[Opening MATERIALS PROVIDED section]
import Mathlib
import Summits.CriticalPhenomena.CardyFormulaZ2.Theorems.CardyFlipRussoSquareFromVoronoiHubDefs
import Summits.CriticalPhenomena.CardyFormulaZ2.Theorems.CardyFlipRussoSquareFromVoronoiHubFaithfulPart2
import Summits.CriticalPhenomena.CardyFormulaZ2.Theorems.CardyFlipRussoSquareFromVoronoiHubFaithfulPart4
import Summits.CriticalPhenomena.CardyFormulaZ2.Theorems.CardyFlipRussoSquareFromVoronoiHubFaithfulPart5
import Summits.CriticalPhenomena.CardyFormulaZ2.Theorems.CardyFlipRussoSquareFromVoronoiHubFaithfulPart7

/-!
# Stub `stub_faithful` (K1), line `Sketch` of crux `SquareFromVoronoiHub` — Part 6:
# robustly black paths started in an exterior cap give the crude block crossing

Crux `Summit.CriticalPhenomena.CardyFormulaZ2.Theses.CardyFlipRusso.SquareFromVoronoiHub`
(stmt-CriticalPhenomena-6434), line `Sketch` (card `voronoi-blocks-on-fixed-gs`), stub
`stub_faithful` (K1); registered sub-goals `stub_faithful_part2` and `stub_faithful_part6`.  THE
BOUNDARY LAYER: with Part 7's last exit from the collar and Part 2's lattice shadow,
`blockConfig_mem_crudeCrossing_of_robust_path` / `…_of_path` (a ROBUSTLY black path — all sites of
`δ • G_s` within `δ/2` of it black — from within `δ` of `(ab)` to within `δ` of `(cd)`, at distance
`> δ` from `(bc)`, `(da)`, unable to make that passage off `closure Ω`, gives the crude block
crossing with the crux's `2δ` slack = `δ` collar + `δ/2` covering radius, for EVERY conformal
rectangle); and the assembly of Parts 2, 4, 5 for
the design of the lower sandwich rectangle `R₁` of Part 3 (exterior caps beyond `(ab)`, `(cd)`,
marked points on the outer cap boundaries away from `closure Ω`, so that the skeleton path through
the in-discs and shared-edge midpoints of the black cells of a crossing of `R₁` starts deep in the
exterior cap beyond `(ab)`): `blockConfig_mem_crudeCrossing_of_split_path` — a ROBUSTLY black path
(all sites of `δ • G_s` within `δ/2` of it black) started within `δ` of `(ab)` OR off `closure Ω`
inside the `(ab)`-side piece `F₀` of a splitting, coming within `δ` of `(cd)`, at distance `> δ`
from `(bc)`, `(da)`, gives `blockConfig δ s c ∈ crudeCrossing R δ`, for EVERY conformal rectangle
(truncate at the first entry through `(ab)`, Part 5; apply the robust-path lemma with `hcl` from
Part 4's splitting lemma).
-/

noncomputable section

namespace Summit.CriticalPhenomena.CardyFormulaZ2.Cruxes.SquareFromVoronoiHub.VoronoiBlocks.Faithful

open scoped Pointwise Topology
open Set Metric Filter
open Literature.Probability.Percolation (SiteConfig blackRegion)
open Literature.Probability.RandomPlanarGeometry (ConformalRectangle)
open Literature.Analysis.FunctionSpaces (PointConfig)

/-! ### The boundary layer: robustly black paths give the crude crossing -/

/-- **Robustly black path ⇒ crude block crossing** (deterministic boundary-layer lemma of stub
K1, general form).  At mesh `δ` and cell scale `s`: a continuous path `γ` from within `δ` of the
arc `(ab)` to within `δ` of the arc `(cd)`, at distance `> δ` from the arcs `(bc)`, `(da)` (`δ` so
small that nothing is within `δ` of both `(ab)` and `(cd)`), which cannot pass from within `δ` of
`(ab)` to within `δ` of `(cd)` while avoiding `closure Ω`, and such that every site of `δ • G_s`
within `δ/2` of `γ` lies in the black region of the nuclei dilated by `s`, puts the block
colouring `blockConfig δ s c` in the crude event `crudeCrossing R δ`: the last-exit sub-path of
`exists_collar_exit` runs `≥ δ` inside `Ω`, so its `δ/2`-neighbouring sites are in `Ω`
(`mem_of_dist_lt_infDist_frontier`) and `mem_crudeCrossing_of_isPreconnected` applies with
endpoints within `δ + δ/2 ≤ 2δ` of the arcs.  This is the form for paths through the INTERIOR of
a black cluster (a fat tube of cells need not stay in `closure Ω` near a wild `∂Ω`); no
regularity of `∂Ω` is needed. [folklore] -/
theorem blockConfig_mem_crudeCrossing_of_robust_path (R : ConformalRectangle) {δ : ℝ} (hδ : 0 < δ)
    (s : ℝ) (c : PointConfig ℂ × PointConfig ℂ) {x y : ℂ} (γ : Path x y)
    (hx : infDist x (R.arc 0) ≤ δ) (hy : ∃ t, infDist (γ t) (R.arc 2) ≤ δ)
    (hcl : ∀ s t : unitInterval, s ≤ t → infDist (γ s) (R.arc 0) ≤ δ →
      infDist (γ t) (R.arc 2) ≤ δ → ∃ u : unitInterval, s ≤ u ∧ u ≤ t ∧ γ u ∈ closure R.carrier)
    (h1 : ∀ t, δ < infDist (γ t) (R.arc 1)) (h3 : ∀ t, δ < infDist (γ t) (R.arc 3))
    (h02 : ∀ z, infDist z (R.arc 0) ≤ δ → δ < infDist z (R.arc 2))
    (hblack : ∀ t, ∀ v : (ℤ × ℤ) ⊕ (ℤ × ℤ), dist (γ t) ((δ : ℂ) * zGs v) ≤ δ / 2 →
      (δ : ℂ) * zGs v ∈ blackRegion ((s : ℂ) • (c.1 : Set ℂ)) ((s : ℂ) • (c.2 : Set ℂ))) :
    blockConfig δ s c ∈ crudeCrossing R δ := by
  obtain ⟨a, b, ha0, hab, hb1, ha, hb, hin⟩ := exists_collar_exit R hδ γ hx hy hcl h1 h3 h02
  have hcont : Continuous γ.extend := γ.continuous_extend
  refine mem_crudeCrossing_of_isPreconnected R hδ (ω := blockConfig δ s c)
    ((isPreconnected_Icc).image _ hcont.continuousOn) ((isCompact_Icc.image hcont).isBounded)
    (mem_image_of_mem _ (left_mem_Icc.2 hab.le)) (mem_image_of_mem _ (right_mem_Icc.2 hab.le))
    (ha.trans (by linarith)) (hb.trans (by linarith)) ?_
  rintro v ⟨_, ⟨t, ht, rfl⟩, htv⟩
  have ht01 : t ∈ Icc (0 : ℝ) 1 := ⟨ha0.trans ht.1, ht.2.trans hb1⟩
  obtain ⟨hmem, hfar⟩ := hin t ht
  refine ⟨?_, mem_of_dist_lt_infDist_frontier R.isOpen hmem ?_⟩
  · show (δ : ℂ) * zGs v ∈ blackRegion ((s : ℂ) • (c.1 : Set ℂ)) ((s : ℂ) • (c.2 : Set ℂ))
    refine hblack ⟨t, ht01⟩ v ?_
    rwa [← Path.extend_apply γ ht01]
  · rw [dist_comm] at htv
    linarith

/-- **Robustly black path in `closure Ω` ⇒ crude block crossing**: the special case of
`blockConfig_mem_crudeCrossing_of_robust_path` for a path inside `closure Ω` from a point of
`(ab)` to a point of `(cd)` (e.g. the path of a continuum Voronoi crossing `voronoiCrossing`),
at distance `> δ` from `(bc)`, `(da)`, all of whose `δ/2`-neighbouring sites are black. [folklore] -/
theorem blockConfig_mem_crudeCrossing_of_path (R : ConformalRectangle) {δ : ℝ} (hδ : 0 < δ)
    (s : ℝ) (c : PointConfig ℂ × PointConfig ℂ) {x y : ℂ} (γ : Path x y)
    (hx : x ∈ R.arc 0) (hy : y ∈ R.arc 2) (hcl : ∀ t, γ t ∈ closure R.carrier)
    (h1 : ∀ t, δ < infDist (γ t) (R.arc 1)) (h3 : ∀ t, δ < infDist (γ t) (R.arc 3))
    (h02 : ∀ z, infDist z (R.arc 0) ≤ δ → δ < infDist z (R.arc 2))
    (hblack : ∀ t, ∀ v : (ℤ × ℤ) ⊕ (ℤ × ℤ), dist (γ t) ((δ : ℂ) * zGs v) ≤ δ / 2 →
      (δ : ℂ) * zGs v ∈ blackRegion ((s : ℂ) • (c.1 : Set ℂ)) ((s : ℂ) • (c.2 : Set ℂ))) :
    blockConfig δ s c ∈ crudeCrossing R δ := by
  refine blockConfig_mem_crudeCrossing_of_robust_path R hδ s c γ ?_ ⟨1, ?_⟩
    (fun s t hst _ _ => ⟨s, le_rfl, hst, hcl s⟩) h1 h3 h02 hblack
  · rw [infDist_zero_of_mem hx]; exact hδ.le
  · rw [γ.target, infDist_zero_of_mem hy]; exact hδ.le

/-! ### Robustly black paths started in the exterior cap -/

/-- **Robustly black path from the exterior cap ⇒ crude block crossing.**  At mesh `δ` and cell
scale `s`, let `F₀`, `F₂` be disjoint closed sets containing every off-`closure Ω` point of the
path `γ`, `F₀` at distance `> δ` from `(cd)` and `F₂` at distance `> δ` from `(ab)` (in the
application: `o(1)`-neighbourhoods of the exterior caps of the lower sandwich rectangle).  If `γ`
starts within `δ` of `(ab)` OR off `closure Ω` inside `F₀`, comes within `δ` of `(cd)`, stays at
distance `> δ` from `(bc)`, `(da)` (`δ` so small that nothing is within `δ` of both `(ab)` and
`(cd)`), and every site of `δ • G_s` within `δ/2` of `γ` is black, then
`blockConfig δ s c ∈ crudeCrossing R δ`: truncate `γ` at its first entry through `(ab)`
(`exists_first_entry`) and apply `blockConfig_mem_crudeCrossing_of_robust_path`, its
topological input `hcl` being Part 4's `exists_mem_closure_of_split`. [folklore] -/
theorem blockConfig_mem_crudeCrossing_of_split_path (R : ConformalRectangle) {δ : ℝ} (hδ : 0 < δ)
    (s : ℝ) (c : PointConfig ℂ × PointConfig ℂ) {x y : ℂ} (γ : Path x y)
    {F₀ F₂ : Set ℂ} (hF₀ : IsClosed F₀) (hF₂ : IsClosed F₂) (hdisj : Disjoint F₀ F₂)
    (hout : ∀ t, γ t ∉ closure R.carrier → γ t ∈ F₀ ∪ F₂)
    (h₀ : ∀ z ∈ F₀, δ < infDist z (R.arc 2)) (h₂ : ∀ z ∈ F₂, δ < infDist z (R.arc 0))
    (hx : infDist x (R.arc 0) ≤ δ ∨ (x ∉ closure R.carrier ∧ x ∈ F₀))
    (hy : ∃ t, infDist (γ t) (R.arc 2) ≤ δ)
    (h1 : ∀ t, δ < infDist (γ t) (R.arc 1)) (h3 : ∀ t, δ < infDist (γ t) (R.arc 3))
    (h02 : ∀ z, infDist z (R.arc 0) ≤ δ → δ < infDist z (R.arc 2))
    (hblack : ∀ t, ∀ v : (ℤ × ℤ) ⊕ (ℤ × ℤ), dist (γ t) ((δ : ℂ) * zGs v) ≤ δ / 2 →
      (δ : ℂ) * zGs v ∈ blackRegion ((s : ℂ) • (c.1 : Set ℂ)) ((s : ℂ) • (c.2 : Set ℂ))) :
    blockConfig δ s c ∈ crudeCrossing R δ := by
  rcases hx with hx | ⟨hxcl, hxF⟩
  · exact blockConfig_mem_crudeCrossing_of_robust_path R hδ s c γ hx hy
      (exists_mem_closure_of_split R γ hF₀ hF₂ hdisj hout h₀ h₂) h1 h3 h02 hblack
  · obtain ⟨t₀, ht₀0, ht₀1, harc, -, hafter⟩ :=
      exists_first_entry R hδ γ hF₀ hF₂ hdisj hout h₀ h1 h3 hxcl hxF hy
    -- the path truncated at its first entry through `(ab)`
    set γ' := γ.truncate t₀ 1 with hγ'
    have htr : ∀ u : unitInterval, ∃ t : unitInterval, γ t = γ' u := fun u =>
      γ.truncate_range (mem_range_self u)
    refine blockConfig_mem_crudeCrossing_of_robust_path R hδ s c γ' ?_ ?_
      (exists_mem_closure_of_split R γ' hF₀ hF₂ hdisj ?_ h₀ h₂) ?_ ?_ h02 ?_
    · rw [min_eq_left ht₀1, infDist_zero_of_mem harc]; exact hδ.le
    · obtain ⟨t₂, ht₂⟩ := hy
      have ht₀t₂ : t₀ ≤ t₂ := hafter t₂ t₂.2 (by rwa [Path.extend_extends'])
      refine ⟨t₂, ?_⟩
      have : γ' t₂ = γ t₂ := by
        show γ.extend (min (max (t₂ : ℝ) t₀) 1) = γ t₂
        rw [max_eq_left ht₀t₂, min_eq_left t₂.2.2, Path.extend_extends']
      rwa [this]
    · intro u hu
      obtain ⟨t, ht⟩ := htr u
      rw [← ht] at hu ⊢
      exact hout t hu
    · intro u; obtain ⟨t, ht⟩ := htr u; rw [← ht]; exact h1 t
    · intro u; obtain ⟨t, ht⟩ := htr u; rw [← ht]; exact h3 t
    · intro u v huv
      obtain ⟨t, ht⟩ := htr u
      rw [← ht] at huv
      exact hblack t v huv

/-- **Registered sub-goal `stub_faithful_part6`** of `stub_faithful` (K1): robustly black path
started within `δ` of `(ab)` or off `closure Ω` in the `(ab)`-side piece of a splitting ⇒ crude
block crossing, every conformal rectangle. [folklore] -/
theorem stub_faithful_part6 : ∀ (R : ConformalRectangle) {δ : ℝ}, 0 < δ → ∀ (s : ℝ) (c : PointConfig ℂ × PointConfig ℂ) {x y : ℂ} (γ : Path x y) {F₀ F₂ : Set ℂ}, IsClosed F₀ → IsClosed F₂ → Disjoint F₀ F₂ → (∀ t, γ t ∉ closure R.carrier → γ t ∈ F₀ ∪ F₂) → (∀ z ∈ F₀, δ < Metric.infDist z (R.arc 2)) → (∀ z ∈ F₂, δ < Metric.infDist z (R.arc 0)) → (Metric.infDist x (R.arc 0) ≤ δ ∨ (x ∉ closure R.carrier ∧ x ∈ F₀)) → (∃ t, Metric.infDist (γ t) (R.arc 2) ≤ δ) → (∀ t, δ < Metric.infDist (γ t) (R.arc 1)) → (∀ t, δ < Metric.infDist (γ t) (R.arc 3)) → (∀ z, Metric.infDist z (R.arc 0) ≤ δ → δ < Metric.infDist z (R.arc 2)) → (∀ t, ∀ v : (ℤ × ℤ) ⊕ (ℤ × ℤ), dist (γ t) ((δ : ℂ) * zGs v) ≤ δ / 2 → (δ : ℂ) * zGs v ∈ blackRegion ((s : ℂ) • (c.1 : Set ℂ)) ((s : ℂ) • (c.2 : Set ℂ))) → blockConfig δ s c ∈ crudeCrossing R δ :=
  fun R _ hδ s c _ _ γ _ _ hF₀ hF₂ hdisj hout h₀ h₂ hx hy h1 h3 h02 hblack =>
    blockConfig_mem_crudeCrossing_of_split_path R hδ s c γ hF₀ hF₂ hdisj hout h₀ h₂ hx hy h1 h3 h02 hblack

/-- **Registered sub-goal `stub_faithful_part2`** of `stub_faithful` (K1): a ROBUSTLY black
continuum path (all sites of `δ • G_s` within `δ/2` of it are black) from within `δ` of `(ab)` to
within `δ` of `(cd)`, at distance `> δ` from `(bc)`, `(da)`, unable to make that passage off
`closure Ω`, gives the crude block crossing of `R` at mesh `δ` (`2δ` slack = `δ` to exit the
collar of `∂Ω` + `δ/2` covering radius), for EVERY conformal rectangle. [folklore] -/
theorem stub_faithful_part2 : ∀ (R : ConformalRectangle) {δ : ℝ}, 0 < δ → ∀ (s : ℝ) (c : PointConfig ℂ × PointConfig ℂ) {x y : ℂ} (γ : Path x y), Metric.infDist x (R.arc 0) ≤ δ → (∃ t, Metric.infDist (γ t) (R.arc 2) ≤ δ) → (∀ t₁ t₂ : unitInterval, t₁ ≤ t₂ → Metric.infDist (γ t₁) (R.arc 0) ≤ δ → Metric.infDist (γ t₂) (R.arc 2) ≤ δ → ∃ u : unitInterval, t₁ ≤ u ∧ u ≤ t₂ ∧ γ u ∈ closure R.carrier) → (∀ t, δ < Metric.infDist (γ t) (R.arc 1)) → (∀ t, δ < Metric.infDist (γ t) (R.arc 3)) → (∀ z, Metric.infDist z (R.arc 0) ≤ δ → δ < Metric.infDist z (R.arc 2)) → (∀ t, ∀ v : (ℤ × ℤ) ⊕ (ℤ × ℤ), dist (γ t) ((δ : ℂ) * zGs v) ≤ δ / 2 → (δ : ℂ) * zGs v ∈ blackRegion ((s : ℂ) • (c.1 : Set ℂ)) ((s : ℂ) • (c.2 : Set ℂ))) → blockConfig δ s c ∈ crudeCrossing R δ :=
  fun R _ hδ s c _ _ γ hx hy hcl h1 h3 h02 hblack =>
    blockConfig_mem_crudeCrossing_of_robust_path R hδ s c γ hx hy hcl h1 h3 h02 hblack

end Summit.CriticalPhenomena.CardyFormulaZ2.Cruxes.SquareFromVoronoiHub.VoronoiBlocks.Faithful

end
[Closing MATERIALS PROVIDED section]
[Opening MATERIALS PROVIDED section]
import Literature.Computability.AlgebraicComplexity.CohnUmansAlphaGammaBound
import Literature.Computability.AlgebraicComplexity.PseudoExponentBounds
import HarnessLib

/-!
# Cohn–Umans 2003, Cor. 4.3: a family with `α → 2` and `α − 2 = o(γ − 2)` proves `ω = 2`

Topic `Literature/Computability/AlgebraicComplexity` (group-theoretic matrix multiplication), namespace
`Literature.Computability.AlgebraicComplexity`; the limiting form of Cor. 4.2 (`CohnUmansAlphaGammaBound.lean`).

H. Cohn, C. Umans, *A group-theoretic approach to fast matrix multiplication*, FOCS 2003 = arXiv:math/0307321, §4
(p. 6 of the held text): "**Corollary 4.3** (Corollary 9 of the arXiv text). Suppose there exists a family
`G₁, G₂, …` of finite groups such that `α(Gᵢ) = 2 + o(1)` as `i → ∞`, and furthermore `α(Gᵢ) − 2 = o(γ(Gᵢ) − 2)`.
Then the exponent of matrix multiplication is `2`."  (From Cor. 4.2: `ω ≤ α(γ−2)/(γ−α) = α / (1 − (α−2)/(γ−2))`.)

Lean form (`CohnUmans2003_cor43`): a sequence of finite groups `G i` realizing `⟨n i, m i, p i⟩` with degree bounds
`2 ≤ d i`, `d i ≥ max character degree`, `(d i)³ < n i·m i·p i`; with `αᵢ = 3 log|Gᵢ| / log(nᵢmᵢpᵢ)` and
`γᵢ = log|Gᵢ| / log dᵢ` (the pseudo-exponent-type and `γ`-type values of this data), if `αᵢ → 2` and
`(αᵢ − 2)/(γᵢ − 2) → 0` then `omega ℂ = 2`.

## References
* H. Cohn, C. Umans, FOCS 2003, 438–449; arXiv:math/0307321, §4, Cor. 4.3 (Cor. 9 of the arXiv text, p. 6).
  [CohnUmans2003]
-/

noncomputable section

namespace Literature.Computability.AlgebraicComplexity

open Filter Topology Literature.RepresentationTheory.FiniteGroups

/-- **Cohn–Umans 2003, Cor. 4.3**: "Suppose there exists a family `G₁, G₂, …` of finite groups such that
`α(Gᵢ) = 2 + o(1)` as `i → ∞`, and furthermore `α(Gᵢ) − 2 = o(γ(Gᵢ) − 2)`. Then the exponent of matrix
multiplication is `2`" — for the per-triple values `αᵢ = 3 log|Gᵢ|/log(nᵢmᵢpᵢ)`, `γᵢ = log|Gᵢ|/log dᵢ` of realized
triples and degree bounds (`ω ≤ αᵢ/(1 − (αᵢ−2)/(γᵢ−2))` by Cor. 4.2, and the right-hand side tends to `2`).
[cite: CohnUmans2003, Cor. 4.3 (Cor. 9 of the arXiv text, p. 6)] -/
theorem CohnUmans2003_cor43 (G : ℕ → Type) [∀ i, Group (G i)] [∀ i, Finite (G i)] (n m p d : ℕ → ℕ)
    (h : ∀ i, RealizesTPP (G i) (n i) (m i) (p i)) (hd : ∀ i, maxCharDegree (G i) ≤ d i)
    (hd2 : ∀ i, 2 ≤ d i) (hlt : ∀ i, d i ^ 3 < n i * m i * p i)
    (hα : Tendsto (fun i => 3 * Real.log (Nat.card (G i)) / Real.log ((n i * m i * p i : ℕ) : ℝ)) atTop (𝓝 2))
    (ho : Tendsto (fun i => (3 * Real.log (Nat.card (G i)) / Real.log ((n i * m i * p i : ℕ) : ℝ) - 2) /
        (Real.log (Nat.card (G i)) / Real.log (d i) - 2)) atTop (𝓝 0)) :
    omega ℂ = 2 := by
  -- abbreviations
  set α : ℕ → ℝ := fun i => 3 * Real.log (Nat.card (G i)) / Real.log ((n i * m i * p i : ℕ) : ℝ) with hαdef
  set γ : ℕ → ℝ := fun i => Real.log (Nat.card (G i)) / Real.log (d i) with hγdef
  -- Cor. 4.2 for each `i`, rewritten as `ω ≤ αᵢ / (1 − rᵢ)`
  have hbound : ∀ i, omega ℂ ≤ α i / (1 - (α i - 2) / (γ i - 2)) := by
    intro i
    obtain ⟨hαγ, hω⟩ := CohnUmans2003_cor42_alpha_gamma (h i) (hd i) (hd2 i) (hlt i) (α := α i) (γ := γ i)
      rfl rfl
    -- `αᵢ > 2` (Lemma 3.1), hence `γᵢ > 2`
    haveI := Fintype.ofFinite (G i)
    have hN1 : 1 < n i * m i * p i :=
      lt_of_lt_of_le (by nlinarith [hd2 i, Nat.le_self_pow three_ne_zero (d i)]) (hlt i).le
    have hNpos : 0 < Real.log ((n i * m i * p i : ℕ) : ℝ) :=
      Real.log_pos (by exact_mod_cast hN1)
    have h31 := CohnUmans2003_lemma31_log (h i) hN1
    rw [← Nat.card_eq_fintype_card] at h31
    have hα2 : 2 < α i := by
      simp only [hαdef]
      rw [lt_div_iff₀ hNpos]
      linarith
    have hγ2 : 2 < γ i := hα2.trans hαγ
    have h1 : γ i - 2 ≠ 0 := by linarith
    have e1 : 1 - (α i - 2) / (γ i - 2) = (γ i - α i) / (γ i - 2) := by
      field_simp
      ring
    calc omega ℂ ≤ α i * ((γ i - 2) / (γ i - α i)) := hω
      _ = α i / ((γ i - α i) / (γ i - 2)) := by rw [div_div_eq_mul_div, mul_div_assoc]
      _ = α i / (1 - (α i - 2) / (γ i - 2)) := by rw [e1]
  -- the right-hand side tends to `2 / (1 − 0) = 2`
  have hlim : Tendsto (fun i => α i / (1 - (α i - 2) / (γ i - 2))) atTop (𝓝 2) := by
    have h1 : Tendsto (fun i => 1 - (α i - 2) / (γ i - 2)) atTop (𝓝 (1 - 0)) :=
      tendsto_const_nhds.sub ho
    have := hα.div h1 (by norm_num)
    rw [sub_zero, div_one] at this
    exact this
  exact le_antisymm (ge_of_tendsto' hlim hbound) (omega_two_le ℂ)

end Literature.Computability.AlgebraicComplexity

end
[Closing MATERIALS PROVIDED section]
AIM OF THE TASK: State the number of lines in the preceding data that contain the word "paths", and nothing besides.

OUTPUT FOR THIS EXERCISE: 4